Charleston church survivor recalls attack, calls Roof ‘evil.’
Says she watched son die as she sheltered granddaughter
CHARLESTON, S.C. | A survivor of last year’s massacre at a black South Carolina church testified Wednesday that her Bible study group had just closed their eyes and started praying when a loud sound shattered the stillness. The basement room went dark.
When Felicia Sanders opened her eyes, she saw a young white man the parishioners had welcomed to the study only a half-hour earlier. Dylann Roof was mowing down the pastor and eight others with gunfire and hurling racial insults.
Ms. Sanders, the first witness in Mr. Roof’s death penalty trial, fought back tears as she recalled sheltering her granddaughter under a table and telling her to play dead. She watched in horror as her son Tywanza and her 87-year-old aunt, Susie Jackson, were killed in the fusillade.
At one point, she looked across the courtroom toward Mr. Roof and called him “evil, evil, evil.”
The gunman had planned the attack for months and traveled about 100 miles to Charleston on June 17, 2015, to attack Emmanuel African Methodist Episcopal Church, the oldest black church in the South, because of what it represented, prosecutors said. He told the parishioners he was killing them because blacks were raping white women and taking over the country. In a manifesto found later, he said he hoped to start a race war.
The attorney for the 22-year-old all but conceded during opening statements that Mr. Roof committed the slayings but suggested that he should be spared the death penalty.
One of three survivors, Ms. Sanders said Mr. Roof came by the Wednesday night gathering and was given a study sheet and a Bible by the Rev. Clementa Pinckney, the church’s pastor and a state senator.
When she heard the loud noise, she assumed something was wrong with the electricity. Then she saw the real reason.
“I screamed he had a gun,” she said. But by that time, Pinckney already had been shot. Soon her son was hit.
“I watched my son come into this word and I watched my son leave this world,” she said before becoming so distraught that U.S. District Judge Richard Gergel called a recess. Several people sitting among the survivors’ family members and several jurors dabbed away tears.
Mr. Roof, wearing a striped prison jumpsuit, just stared down at the defense table, as he did throughout the day.
“He just sits there the whole time. Evil, evil, evil as can be,” Ms. Sanders testified.
In the prosecution’s opening statement, Assistant U.S. Attorney Jay Richardson said Mr. Roof had a “cold and hateful heart.”
“He pulled the trigger on that Glock .45 more than 70 times that night. More than 60 times he hit parishioners,” the prosecutor said.
Before the slayings, Mr. Roof had posed in photos with the Confederate flag. The attack prompted South Carolina to completely remove the emblem from its Capitol grounds.

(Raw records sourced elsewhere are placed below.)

import Mathlib.NumberTheory.LSeries.RiemannZeta
import Mathlib.NumberTheory.ArithmeticFunction.VonMangoldt
import Mathlib.NumberTheory.Harmonic.EulerMascheroni
import Mathlib.Order.Filter.AtTopBot.Basic
import Mathlib.Topology.Order.Basic
import Literature.NumberTheory.LFunctions.RiemannXi
import HarnessLib

/-!
# The arithmetic formula for Li's coefficients: archimedean ("trend") and finite ("oscillating") parts

Topic `Literature/NumberTheory/LFunctions`, next to `RiemannXi.lean` (`keiperLiCoeff`, Li's `λ_n`),
`LiCriterion.lean` (Li 1997, Thm. 1, proved) and `BombieriLagariasZeroLocation.lean` (Bombieri–Lagarias
1999, Thm. 1, proved; its module docstring records that their Thm. 2 — the ARITHMETIC FORMULA — was
«Deliberately NOT here … printed wording not available»). This file vendors that arithmetic formula
and the two printed, RH-FREE statements about its archimedean part, AS PRINTED in three held sources
(requested by the RH criterion column LI, cell `run/shared/lean/pub/rh-li`, rungs L-D/L-P: «the object
is the law of the oscillatory arithmetic part vs the (n/2) log n + c n trend»):

* **Coffey 2005**, Math. Phys. Anal. Geom. 8, 211–255 (= arXiv:math-ph/0505052), Thm. 1, eqs.
  (10)–(11): `λ_n = −Σ_{m=1}^n C(n,m) η_{m−1} + Σ_{m=2}^n (−1)^m C(n,m)(1−2^{−m}) ζ(m) + 1
  − (n/2)(γ + ln π + 2 ln 2)`, where `η_k = ((−1)^k/k!) lim_{N→∞} (Σ_{m≤N} Λ(m) ln^k m / m
  − ln^{k+1} N/(k+1))` are the Laurent coefficients of `−ζ'/ζ` at `s = 1`
  (`ζ'(s)/ζ(s) = −(s−1)^{−1} − Σ_p η_p (s−1)^p`, eq. (12)); Coffey's `S₁(n) := Σ_{m=2}^n (−1)^m C(n,m)
  (1−2^{−m}) ζ(m)` (eq. (16)) and `S₂(n) := −Σ_{m=1}^n C(n,m) η_{m−1}` (eq. (52)); **Thm. 2**, eq. (20):
  `S₁(n) ≥ (n/2) ln n + (γ−1) n/2 + 1/2`, and the Corollary after it:
  `S₁(n) ≤ (n/2) ln n + (γ+1) n/2 − 1/2` (both proved there by comparing the rearranged series (17)/(19)
  with integrals; stated here for `n ≥ 2`, the range in which (16) is a non-empty sum — at `n = 1`
  the printed lower bound would read `0 ≥ γ/2` and is not meant).
* **Bombieri–Lagarias 1999**, J. Number Theory 77, 274–287, Thm. 2 — the same formula, primary NOT held
  by the store; restated by the second author in **Lagarias 2007**, Ann. Inst. Fourier 57, 1689–1740
  (= arXiv:math/0404394), Lemma 4.2 + eqs. (4.11)–(4.13): `λ_n = S_∞(n) − S_f(n) + 1` with
  `S_∞(n) = −Σ_{j=1}^n (−1)^{j+1} C(n,j)(1−2^{−j}) ζ*(j)`, `ζ*(1) = log(4π) + γ`, `ζ*(j) = ζ(j)` (`j ≥ 2`),
  `S_f(n) = Σ_{j=1}^n C(n,j) η_{j−1}` [SECONDARY for B–L Thm. 2]. Dictionary (all three sources use
  Riemann's `ξ = ½ s(s−1)π^{−s/2}Γ(s/2)ζ(s)` up to Li's immaterial factor 2, and Li's `λ_n`, which is the
  tree's `keiperLiCoeff n`): `S_∞(n) = S₁(n) − (n/2)(γ + ln π + 2 ln 2)` (`liArchPart`),
  Maślanka's trend `λ̄_n = S_∞(n) + 1` (`liTrend`), `S₂(n) = −S_f(n) = λ̃_n` (`liOscPart`).
* **Lagarias 2007**, Thm. 5.1 with (5.4): unconditionally `S_∞(n, π) = (N/2) n log n + C₁(π) n
  + O(N(K(π)+1))` for `n ≥ K(π) = max_j |κ_j(π)|²`, implied constant absolute; for `ζ` (`N = 1`,
  `Q = 1`, `κ₁ = 0`, so `K = 0`): `S_∞(n) = ½ n log n + C₁ n + O(1)` for all `n ≥ 1`,
  `C₁ = ½(γ − 1 − log 2π) ≃ −1.1303307`. RH-FREE.
* **Maślanka 2004** (arXiv:math/0402168), §2: the decomposition `λ_n = λ̄_n + λ̃_n` («trend» +
  «oscillations»), `λ̄_n = (1/Γ(n)) dⁿ/dsⁿ[s^{n−1} ln(π^{−s/2} Γ(1+s/2))]_{s=1}
  = 1 − (log 4π + γ) n/2 + Σ_{j=2}^n (−1)^j C(n,j)(1−2^{−j}) ζ(j)`.

## What is here

Definitions with bodies (`liArchSum` = Coffey's `S₁`, `liArchPart` = Lagarias's `S_∞(·, π_triv)`,
`liTrend` = Maślanka's `λ̄`, `liEtaSeq`/`liEta` = the B–L/Coffey `η_k` as the printed limit (via
`limUnder`; the junk value if the limit did not exist — existence is part of the fact below),
`liOscPart` = Coffey's `S₂` = Maślanka's `λ̃`, `liC1` = Lagarias's `C₁(π_triv)`), their unfolding
lemmas, and three NAMED FACTS (D-0014), each RH-FREE (statements about finite sums of zeta values and
prime sums; no hypothesis on zeros):
`Coffey2005_thm1` (arithmetic formula), `Coffey2005_thm2` (explicit two-sided bounds for `S₁`),
`Lagarias2007_thm51_zeta` (the `O(1)` asymptotic of `S_∞`). Discharging them (`_holds`) is open work:
`Coffey2005_thm2` is elementary real analysis (est. 150–300 lines via (19) and an integral comparison);
`Lagarias2007_thm51_zeta` follows from `Coffey2005_thm2`-type estimates only up to the linear term, its
`O(1)` needs Lagarias's Lemmas 5.1–5.2 (or Coffey's App. L Euler–Maclaurin); `Coffey2005_thm1` needs the
Laurent expansion of `ζ'/ζ` at `1` in terms of `Λ` and the Taylor coefficients of `log Γ(s/2)` at `1`
(`ψ(1/2) = −γ − 2 ln 2`, `ψ^{(n)}(1/2) = (−1)^{n+1} n! (2^{n+1}−1) ζ(n+1)`, Coffey (15)), none of which is
in Mathlib v4.32 in this form.

## Deliberately NOT here

Conjectures: Coffey 2005 Conj. 1–3 (sign alternation and `|η_k| ≤ γ 2^{−k}`; `|S₂| ≤ 3γ + C₂ n^{1/2+ε}`;
hence `λ_n ≥ 0` for `n > 34`) — CONJECTURES, of RH strength (by Lagarias 2007 (1.15) and B–L Thm. 1(c) a
bound `S_f(n) = o(n)` is already RH-flavoured); Keiper's heuristic `λ_n/n ≈ ½(log n − log 2π + γ − 1)`;
Arias de Reyna 2011 (a precise form of it is EQUIVALENT to RH); Maślanka's empirical expansion
`λ̄_n ≈ ½ n ln n + C₁ n + ¾ − 1/(24n) + …` (a fit, «formally divergent»). Lagarias 2007 Thm. 6.1
(`S_f(n) = λ_n(√n) + O(√n log n)` with the incomplete Li coefficient) is a statement about zeros and is
left to the zero-side files (`Equivalents.lean`, `KeiperLiPositivityUpTo.lean`).

## References

* [Coffey2005LiCriterion] M. W. Coffey, *Toward verification of the Riemann hypothesis: application of
  the Li criterion*, Math. Phys. Anal. Geom. 8 (2005) 211–255, Thm. 1 (eqs. (10)–(12), (16)), Thm. 2
  (eq. (20)) and its Corollary, eq. (52).
* [BombieriLagarias1999] E. Bombieri, J. C. Lagarias, J. Number Theory 77 (1999) 274–287, Thm. 2.
* [Lagarias2007LiCoefficients] J. C. Lagarias, *Li coefficients for automorphic L-functions*, Ann.
  Inst. Fourier 57 (2007) 1689–1740, Lemma 4.2, (4.11)–(4.13), Thm. 5.1, (5.2)–(5.4).
* [Maslanka2004LiCoefficients] K. Maślanka, *Effective method of computing Li's coefficients and their
  properties*, arXiv:math/0402168 (2004), §2 (the trend/oscillation decomposition).
-/

noncomputable section

open Filter Finset
open scoped Topology ArithmeticFunction.vonMangoldt

namespace Literature.NumberTheory.LFunctions

/-! ## The archimedean part -/

/-- Coffey's `S₁(n) := Σ_{m=2}^n (−1)^m C(n,m) (1 − 2^{−m}) ζ(m)` (a finite alternating binomial sum of
the real zeta values `ζ(2), …, ζ(n)`; `(1−2^{−m})ζ(m) = Σ_{k≥0} (2k+1)^{−m}`). Empty for `n ≤ 1`.
[cite: Coffey2005LiCriterion, eq. (16)] -/
def liArchSum (n : ℕ) : ℝ :=
  ∑ m ∈ Icc 2 n, (-1 : ℝ) ^ m * (n.choose m : ℝ) * (1 - (2 : ℝ)⁻¹ ^ m) * (riemannZeta m).re

/-- Lagarias's archimedean term for `ζ`: `S_∞(n, π_triv) = −Σ_{j=1}^n (−1)^{j+1} C(n,j)(1−2^{−j}) ζ*(j)`
with `ζ*(1) = log(4π) + γ`, i.e. `S_∞(n) = S₁(n) − (n/2)(γ + log π + 2 log 2)` (the `j = 1` term is
`−n·½·(log 4π + γ)` and `log 4π = log π + 2 log 2`). [cite: Lagarias2007LiCoefficients, Lemma 4.2 and eq. (4.11)] -/
def liArchPart (n : ℕ) : ℝ :=
  liArchSum n - (n : ℝ) / 2 * (Real.eulerMascheroniConstant + Real.log Real.pi + 2 * Real.log 2)

/-- Maślanka's TREND `λ̄_n = 1 − (log 4π + γ) n/2 + Σ_{j=2}^n (−1)^j C(n,j)(1−2^{−j}) ζ(j) = S_∞(n) + 1`
(the `+1` is the contribution of the pole term, Lagarias's `δ(π_triv) = 1`).
[cite: Maslanka2004LiCoefficients, §2 (decomposition, «trend»)] -/
def liTrend (n : ℕ) : ℝ :=
  1 + liArchPart n

/-- Lagarias's constant `C₁(π_triv) = ½(γ − 1 − log 2π) ≃ −1.1303307`, the coefficient of `n` in the
asymptotic of `S_∞(n)`. [cite: Lagarias2007LiCoefficients, eqs. (5.2), (5.4)] -/
def liC1 : ℝ :=
  (Real.eulerMascheroniConstant - 1 - Real.log (2 * Real.pi)) / 2

/-! ## The finite (prime) part -/

/-- The sequence whose limit defines `η_k` (up to the factor `(−1)^k/k!`):
`N ↦ Σ_{m=1}^N Λ(m) (log m)^k / m − (log N)^{k+1}/(k+1)`.
[cite: Coffey2005LiCriterion, eq. (11)] -/
def liEtaSeq (k N : ℕ) : ℝ :=
  (∑ m ∈ Icc 1 N, (Λ m : ℝ) * Real.log m ^ k / m) - Real.log N ^ (k + 1) / (k + 1)

/-- The Bombieri–Lagarias / Coffey coefficients `η_k := ((−1)^k/k!) lim_{N→∞} liEtaSeq k N`, the
Laurent coefficients of `−ζ'/ζ` at `s = 1`: `ζ'(s)/ζ(s) = −(s−1)^{−1} − Σ_{p≥0} η_p (s−1)^p` (radius 3).
Defined with `limUnder` (junk value if the limit failed to exist; its existence is part of
`Coffey2005_thm1`). `η_0 = −γ`. [cite: Coffey2005LiCriterion, eqs. (11)–(12)] -/
def liEta (k : ℕ) : ℝ :=
  (-1 : ℝ) ^ k / (Nat.factorial k : ℝ) * limUnder atTop (liEtaSeq k)

/-- Coffey's `S₂(n) := −Σ_{m=1}^n C(n,m) η_{m−1}` = Maślanka's OSCILLATING part
`λ̃_n = (1/Γ(n)) dⁿ/dsⁿ[s^{n−1} ln((s−1)ζ(s))]_{s=1}` = `−S_f(n)` in Lagarias's notation.
[cite: Coffey2005LiCriterion, eq. (52)] -/
def liOscPart (n : ℕ) : ℝ :=
  -∑ m ∈ Icc 1 n, (n.choose m : ℝ) * liEta (m - 1)

/-! ## Unfolding lemmas -/

/-- `S₁(n)` is an empty sum for `n ≤ 1`; in particular `S₁(1) = 0`. [cite: Coffey2005LiCriterion, eq. (16)] -/
theorem liArchSum_of_le_one {n : ℕ} (hn : n ≤ 1) : liArchSum n = 0 := by
  unfold liArchSum
  rw [Finset.Icc_eq_empty (by omega), Finset.sum_empty]

/-- `S₁(2) = (3/4) ζ(2)`. [cite: Coffey2005LiCriterion, eq. (16)] -/
theorem liArchSum_two : liArchSum 2 = 3 / 4 * (riemannZeta 2).re := by
  unfold liArchSum
  rw [Finset.Icc_self, Finset.sum_singleton]
  norm_num

/-- `S_∞(n) = S₁(n) − (n/2)(γ + log π + 2 log 2)`. [cite: Lagarias2007LiCoefficients, eq. (4.11)] -/
theorem liArchPart_eq (n : ℕ) : liArchPart n =
    liArchSum n - (n : ℝ) / 2 * (Real.eulerMascheroniConstant + Real.log Real.pi + 2 * Real.log 2) :=
  rfl

/-- `λ̄_n = 1 + S_∞(n)`. [cite: Maslanka2004LiCoefficients, §2] -/
theorem liTrend_eq (n : ℕ) : liTrend n = 1 + liArchPart n := rfl

/-- `S₂(n) = −Σ_{m=1}^n C(n,m) η_{m−1}`. [cite: Coffey2005LiCriterion, eq. (52)] -/
theorem liOscPart_eq (n : ℕ) :
    liOscPart n = -∑ m ∈ Icc 1 n, (n.choose m : ℝ) * liEta (m - 1) := rfl

/-! ## The named facts (RH-free, as printed) -/

/-- **Coffey 2005, Thm. 1 (eqs. (10)–(11)) = Bombieri–Lagarias 1999, Thm. 2 = Lagarias 2007,
Lemma 4.2 + (4.11)–(4.13)** (the ARITHMETIC FORMULA for Li's coefficients), RH-FREE:
(i) for every `k` the limit `lim_{N→∞} (Σ_{m≤N} Λ(m) ln^k m/m − ln^{k+1}N/(k+1))` defining `η_k` exists,
and (ii) for every `n ≥ 1`,
`λ_n = −Σ_{m=1}^n C(n,m) η_{m−1} + Σ_{m=2}^n (−1)^m C(n,m)(1−2^{−m})ζ(m) + 1 − (n/2)(γ + ln π + 2 ln 2)`,
i.e. `keiperLiCoeff n = liTrend n + liOscPart n` (trend + oscillation). Named fact, not proved here
(needs the Laurent expansion of `ζ'/ζ` at `1` via `Λ` and `ψ^{(n)}(1/2)`; Coffey (12)–(15)). Users take
`(h : Coffey2005_thm1)`. [cite: Coffey2005LiCriterion, Thm. 1, eqs. (10)–(11)] -/
def Coffey2005_thm1 : Prop :=
  (∀ k : ℕ, ∃ L : ℝ, Tendsto (liEtaSeq k) atTop (𝓝 L)) ∧
    ∀ n : ℕ, 1 ≤ n → keiperLiCoeff n = liTrend n + liOscPart n

/-- **Coffey 2005, Thm. 2 (eq. (20)) and its Corollary**, RH-FREE explicit two-sided bounds for the
archimedean sum: for `n ≥ 2`,
`(n/2) ln n + (γ−1) n/2 + 1/2 ≤ S₁(n) ≤ (n/2) ln n + (γ+1) n/2 − 1/2`
(printed: «S₁(n) ≥ (n/2) ln n + (γ−1)(n/2) + 1/2» (20); «Similarly … S₁(n) ≤ (n/2) ln n + (γ+1)n/2 − 1/2»;
the range `n ≥ 2` is the range of definition (16) of `S₁` — at `n = 1`, `S₁ = 0 < γ/2`). Elementary (Coffey:
rearrangement (17)/(19), monotonicity in `k`, `I₁(n) = (n/2)[ψ(n)+γ−1] + ½`, (21)–(24)); named fact,
not proved here. Users take `(h : Coffey2005_thm2)`. [cite: Coffey2005LiCriterion, Thm. 2 (eq. (20)) and Corollary] -/
def Coffey2005_thm2 : Prop :=
  ∀ n : ℕ, 2 ≤ n →
    (n : ℝ) / 2 * Real.log n + (Real.eulerMascheroniConstant - 1) * n / 2 + 1 / 2 ≤ liArchSum n ∧
      liArchSum n ≤ (n : ℝ) / 2 * Real.log n + (Real.eulerMascheroniConstant + 1) * n / 2 - 1 / 2

/-- **Lagarias 2007, Thm. 5.1 with (5.3)–(5.4), case `π = π_triv` (the Riemann zeta function)**, RH-FREE
(«In this section we obtain an unconditional result for `S_∞(n,π)`»): there is an (absolute) constant `A`
such that for every `n ≥ 1`, `|S_∞(n) − (½ n log n + C₁ n)| ≤ A`, `C₁ = ½(γ − 1 − log 2π)`
(printed: `S_∞(n,π) = (N/2) n log n + C₁(π) n + O(N(K(π)+1))` for `n ≥ K(π) = max_j |κ_j(π)|²`, the implied
constant absolute; for `ζ`, `N = 1`, `Q(π) = 1`, `κ₁ = 0`). Named fact, not proved here. Users take
`(h : Lagarias2007_thm51_zeta)`. [cite: Lagarias2007LiCoefficients, Thm. 5.1 and eq. (5.4)] -/
def Lagarias2007_thm51_zeta : Prop :=
  ∃ A : ℝ, ∀ n : ℕ, 1 ≤ n → |liArchPart n - ((n : ℝ) / 2 * Real.log n + liC1 * n)| ≤ A

/-! ## Immediate consequences (proved) -/

/-- Under the arithmetic formula, the oscillating part is `λ_n − λ̄_n`. [cite: Coffey2005LiCriterion, Thm. 1] -/
theorem liOscPart_eq_sub (h : Coffey2005_thm1) {n : ℕ} (hn : 1 ≤ n) :
    liOscPart n = keiperLiCoeff n - liTrend n := by
  rw [h.2 n hn]; ring

/-- From Lagarias's `O(1)` law for `S_∞`: the trend satisfies `|λ̄_n − (½ n log n + C₁ n)| ≤ A + 1` with the
same constant `A`. [cite: Lagarias2007LiCoefficients, Thm. 5.1] -/
theorem liTrend_sub_le (h : Lagarias2007_thm51_zeta) :
    ∃ A : ℝ, ∀ n : ℕ, 1 ≤ n → |liTrend n - ((n : ℝ) / 2 * Real.log n + liC1 * n)| ≤ A + 1 := by
  obtain ⟨A, hA⟩ := h
  refine ⟨A, fun n hn => ?_⟩
  have h1 := hA n hn
  rw [liTrend_eq]
  calc |1 + liArchPart n - ((n : ℝ) / 2 * Real.log n + liC1 * n)|
      = |(liArchPart n - ((n : ℝ) / 2 * Real.log n + liC1 * n)) + 1| := by ring_nf
    _ ≤ |liArchPart n - ((n : ℝ) / 2 * Real.log n + liC1 * n)| + |(1 : ℝ)| := abs_add_le _ _
    _ ≤ A + 1 := by rw [abs_one]; linarith

/-- Under the arithmetic formula and Coffey's lower bound: for `n ≥ 2`,
`λ_n ≥ (n/2) ln n − (n/2)(1 + ln π + 2 ln 2) + 3/2 − |S₂(n)|` (Coffey's Corollary, first clause, as a
consequence of the two facts). [cite: Coffey2005LiCriterion, Corollary after Thm. 2] -/
theorem keiperLiCoeff_ge_of_coffey (h1 : Coffey2005_thm1) (h2 : Coffey2005_thm2) {n : ℕ} (hn : 2 ≤ n) :
    (n : ℝ) / 2 * Real.log n - (n : ℝ) / 2 * (1 + Real.log Real.pi + 2 * Real.log 2) + 3 / 2
        - |liOscPart n| ≤ keiperLiCoeff n := by
  have hform := h1.2 n (by omega)
  have hlow := (h2 n hn).1
  have habs : -|liOscPart n| ≤ liOscPart n := neg_abs_le _
  rw [hform, liTrend_eq, liArchPart_eq]
  nlinarith [hlow, habs]

end Literature.NumberTheory.LFunctions

end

Other state and local governments voted to take down Confederate monuments, remove the flag from parks or rename government buildings honoring Confederate soldiers.
If Mr. Roof is convicted, the case will move to the penalty phase, where he plans to act as his own lawyer to apparently fight for his life.
A panel of 12 jurors, five black jurors and one person of another race were selected, according to court officials who said the alternates will not be picked until the end of the trial.
Mr. Roof’s trial began only days after another one with racial overtones ended in a mistrial. Jurors could not agree on a verdict for former North Charleston police officer Michael Slager, who shot a black man in the back as he was running away from a traffic stop. A bystander recorded the shooting, and it was seen widely on TV and online.
The church slayings took place a little more than two months after the Slager shooting, and Charleston has stayed mostly calm.
State prosecutors plan to retry Mr. Slager.
Homeland Security officers patrol the streets outside the Federal Courthouse Wednesday in Charleston, South Carolina, during Dylann Roof’s trial. Mr. Roof is accused of killing nine black people at a church during a prayer meeting.
Dylann Roof’s attorney all but conceded his client committed the attack, but wanted him spared the death penalty.